Collected data entries
import Summits.CriticalPhenomena.SAWScalingLimit.Theorems.SAWDevelopingMapObservableToSLETypeLadderCarvedReductionSqueezeShadow
import HarnessLib

/-!
# The TWO-PIECE escape lemma, flatness-free form (piece (G2-fam-b) of stub T2b″)

Crux `SAWDevelopingMap.ObservableToSLE` (stmt-CriticalPhenomena-10472), line `six-class-type-ladder`,
stub T2b″ `stub_carvedReduction_squeezeSolid`.  Landing target:
`Summits/CriticalPhenomena/SAWScalingLimit/Theorems/SAWDevelopingMapObservableToSLETypeLadderCarvedReductionSqueezeEscape.lean`
(`--supports stmt-CriticalPhenomena-10472`).  Sequel of `…SqueezeShadow` (p132188: rows, row walks).

The repaired squeeze applies ARL″ in the outer Jordan approximants `E_n` of the pinned carved
domains, and the outer admissible family `N` of `E_n` must CONTAIN the pinned carved lattice region
`Reach_k`, which hugs, from above and at lattice distance, the whole flat gate segment of `∂E_n`
INCLUDING ITS TWO CORNERS.  So the set `S` of deep vertices (whose main component is `N`) cannot be
the floor line's (`FloorRatio.exists_pathIn_escape`: exempt discs well inside a flat disc): the
exemption has to cover the slab under the entire flat segment.  This file proves the escape lemma
of the flatness-free deep set adapted to the design of `E_n` at a gate (flat segment
`[Re p - ρ_c, Re p + ρ_c]`, vertical legs, the closed box `B = [Re p ± ρ_c] × [Im p - ρ_c', Im p]`
removed):

* deep (`S`): `δ c_u ∈ Ω`; `u` is NOT in an EXCLUDED ZONE
  `Z_i = {|Re(δ c_u) - Re(p i)| < ρₓ ∧ mlo i ≤ row u < μ i}` (free thresholds `μ i` — at the far
  gate many rows above the floor — and a floor depth `mlo i`); the closed `r`-disc about `δ c_u`
  lies in `Ω ∪ X`, the exempt set `X` lying in the slabs
  `{|Re z - Re(p i)| ≤ ρₓ - 10δ, Im(p i) - σ ≤ Im z ≤ Im(p i)}`;
* links: vertices on or below the floor have row `< μ i`; vertices of height `≥ Im(p i) - D` have
  row `≥ mlo i` (`σ + 10δ ≤ D`); rows `≥ mlo i` have height `≥ Im(p i) - ρ_c' + 8δ`; the boxes
  `B_i` miss `Ω`; `3δ ≤ ρ_c ≤ ρₓ`, `8δ ≤ ρ_c'`, `9δ ≤ r`, `Ω ⊆ B(0, R)`, connected exterior with
  frontier `∂Ω`.

Routes (all ending by the shifted shadow of an exterior path, in ABSTRACT form `twoPiece_shadow`:
no deep vertex sits within `9δ` of, and `≥ δ` below, an exempt non-domain point — given by the
zones): witness route `twoPiece_witness`, low route `twoPiece_low`, and the zone route (walk INWARD
along the row to `|ΔRe| ≤ ρ_c - 2δ`, then a column into the removed box).  Registered:
`stub_carvedReduction_twoPieceEscape`.  Sources: Duminil-Copin–Smirnov, Ann. of Math. 175 (2012) §3;
G. Grimmett, Percolation (1999) §1.6.
-/

noncomputable section

open scoped Topology
open Filter Set Metric
open Literature.Probability.LatticeModels (HexVertex hexGraph hexCenter Site)
open Literature.Probability.RandomPlanarGeometry
open Literature.Probability.RandomPlanarGeometry.SAW
open Literature.Probability.Percolation (PathIn hexCenter_im hexCenter_re)

namespace Summit.CriticalPhenomena.SAWScalingLimit.Theorems.ObservableToSLE.TypeLadder

open Summit.CriticalPhenomena.SAWScalingLimit.Theorems.ObservableToSLE.FloorRatio
open Summit.CriticalPhenomena.SAWScalingLimit.Theorems.ObservableToSLER.TwoPiece
  (exists_walk_column re_smul_hexCenter exists_walk_within_of_isPreconnected)

section TwoPieceEscape

variable {Ω X : Set ℂ} {δ r R : ℝ} {S : Set HexVertex}

/-- **The shifted shadow, abstract form.**  Let `S` be a set of vertices `u` with `δ c_u ∈ Ω` whose
closed `r`-discs lie in `Ω ∪ X` (`9δ ≤ r`, `Ω ⊆ B(0, R)`), and assume NO vertex of `S` lies within
`9δ` of, and at least `δ` below, an exempt non-domain point of `X`.  Then from every vertex within
`4δ` of the point `5δ` below an exterior point `e ∉ cl Ω` there is a lattice path outside `S` to a
vertex of norm `≥ R + 5δ` (the shadow, within `4δ`, of an exterior path from `e` to the far point
`R + 12δ` shifted down by `5δ`). -/
theorem twoPiece_shadow (hδ : 0 < δ) (hr : 9 * δ ≤ r) (hR0 : 0 ≤ R) (hR : ∀ z ∈ Ω, ‖z‖ < R)
    (hE : IsConnected (closure Ω)ᶜ)
    (hS : ∀ u ∈ S, (δ : ℂ) * hexCenter u ∈ Ω ∧ closedBall ((δ : ℂ) * hexCenter u) r ⊆ Ω ∪ X)
    (hXS : ∀ z ∈ X, z ∉ Ω → ∀ u : HexVertex, dist ((δ : ℂ) * hexCenter u) z ≤ 9 * δ →
      ((δ : ℂ) * hexCenter u).im ≤ z.im - δ → u ∉ S)
    {e : ℂ} (he : e ∈ (closure Ω)ᶜ) {s₀ : HexVertex}
    (hs₀ : dist ((δ : ℂ) * hexCenter s₀) (e - ((5 * δ : ℝ) : ℂ) * Complex.I) ≤ 4 * δ) :
    ∃ w : HexVertex, R + 5 * δ ≤ ‖(δ : ℂ) * hexCenter w‖ ∧ PathIn hexGraph Sᶜ s₀ w := by
  -- the shift and the far exterior point
  set sh : ℂ → ℂ := fun z => z - ((5 * δ : ℝ) : ℂ) * Complex.I with hsh
  have hsh_dist : ∀ z : ℂ, dist (sh z) z = 5 * δ := by
    intro z
    rw [hsh, dist_eq_norm, sub_sub_cancel_left, norm_neg, norm_mul, Complex.norm_real,
      Complex.norm_I, mul_one, Real.norm_of_nonneg (by positivity)]
  have hsh_im : ∀ z : ℂ, (sh z).im = z.im - 5 * δ := fun z => by simp [hsh]
  set qf : ℂ := ((R + 12 * δ : ℝ) : ℂ) with hqf
  have hclΩ : closure Ω ⊆ closedBall (0 : ℂ) R :=
    (closure_mono fun z hz => mem_ball_zero_iff.2 (hR z hz)).trans closure_ball_subset_closedBall
  have hqfE : qf ∈ (closure Ω)ᶜ := by
    intro h
    have h1 := mem_closedBall_zero_iff.1 (hclΩ h)
    rw [hqf, Complex.norm_real, Real.norm_of_nonneg (by positivity)] at h1
    linarith
  -- an exterior path from `e` to `qf`, shifted down
  have hEo : IsOpen (closure Ω)ᶜ := isClosed_closure.isOpen_compl
  have hpc : IsPathConnected (closure Ω)ᶜ := hEo.isConnected_iff_isPathConnected.1 hE
  have hJ : JoinedIn (closure Ω)ᶜ e qf := hpc.joinedIn e he qf hqfE
  set γ : Path e qf := hJ.somePath with hγ
  set P : Set ℂ := sh '' range γ with hP
  have hPc : IsPreconnected P :=
    (isConnected_range γ.continuous).isPreconnected.image _ (by fun_prop : Continuous sh).continuousOn
  have hx : sh e ∈ P := ⟨e, ⟨0, γ.source⟩, rfl⟩
  have hy : sh qf ∈ P := ⟨qf, ⟨1, γ.target⟩, rfl⟩
  obtain ⟨w, pw, hwy, hsupp⟩ :=
    exists_walk_within_of_isPreconnected hPc hδ (r := 4 * δ) (by linarith) hx hy hs₀
  refine ⟨w, ?_, pathIn_of_walk pw fun u hu huS => ?_⟩
  · -- the end is far
    have h1 : ‖sh qf‖ ≤ ‖(δ : ℂ) * hexCenter w‖ + dist ((δ : ℂ) * hexCenter w) (sh qf) := by
      rw [dist_comm, dist_eq_norm]; exact norm_le_norm_add_norm_sub' (sh qf) ((δ : ℂ) * hexCenter w)
    have h2 : R + 12 * δ ≤ ‖sh qf‖ := by
      have h3 : (sh qf).re = R + 12 * δ := by simp [hsh, hqf]
      rw [← h3]
      exact (le_abs_self _).trans (Complex.abs_re_le_norm _)
    linarith
  · -- no vertex of `S` on the shadow
    obtain ⟨z', ⟨z, ⟨t, rfl⟩, rfl⟩, hd⟩ := hsupp u hu
    have hzE : γ t ∈ (closure Ω)ᶜ := hJ.somePath_mem t
    have hzΩ : γ t ∉ Ω := fun h => hzE (subset_closure h)
    obtain ⟨huΩ, hdisc⟩ := hS u huS
    have hduz : dist ((δ : ℂ) * hexCenter u) (γ t) ≤ 9 * δ := by
      calc dist ((δ : ℂ) * hexCenter u) (γ t)
          ≤ dist ((δ : ℂ) * hexCenter u) (sh (γ t)) + dist (sh (γ t)) (γ t) := dist_triangle _ _ _
        _ ≤ 4 * δ + 5 * δ := add_le_add hd (hsh_dist _).le
        _ = 9 * δ := by ring
    have hzU : γ t ∈ Ω ∪ X := hdisc (mem_closedBall.2 (by rw [dist_comm]; exact hduz.trans hr))
    rcases hzU with hzΩ' | hzX
    · exact hzΩ hzΩ'
    · have huim : ((δ : ℂ) * hexCenter u).im ≤ (γ t).im - δ := by
        have h1 := im_sub_im_le_dist ((δ : ℂ) * hexCenter u) (sh (γ t))
        rw [hsh_im] at h1
        linarith
      exact hXS (γ t) hzX hzΩ u hduz huim huS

• [Problem statement] Working from the data above, extract solely the lines from the one containing "exact (le_abs_self _).trans" through the one containing "hd (hsh_dist _).le", exactly as they appear, both included.

• [Exercise result]
      exact (le_abs_self _).trans (Complex.abs_re_le_norm _)
    linarith
  · -- no vertex of `S` on the shadow
    obtain ⟨z', ⟨z, ⟨t, rfl⟩, rfl⟩, hd⟩ := hsupp u hu
    have hzE : γ t ∈ (closure Ω)ᶜ := hJ.somePath_mem t
    have hzΩ : γ t ∉ Ω := fun h => hzE (subset_closure h)
    obtain ⟨huΩ, hdisc⟩ := hS u huS
    have hduz : dist ((δ : ℂ) * hexCenter u) (γ t) ≤ 9 * δ := by
      calc dist ((δ : ℂ) * hexCenter u) (γ t)
          ≤ dist ((δ : ℂ) * hexCenter u) (sh (γ t)) + dist (sh (γ t)) (γ t) := dist_triangle _ _ _
        _ ≤ 4 * δ + 5 * δ := add_le_add hd (hsh_dist _).le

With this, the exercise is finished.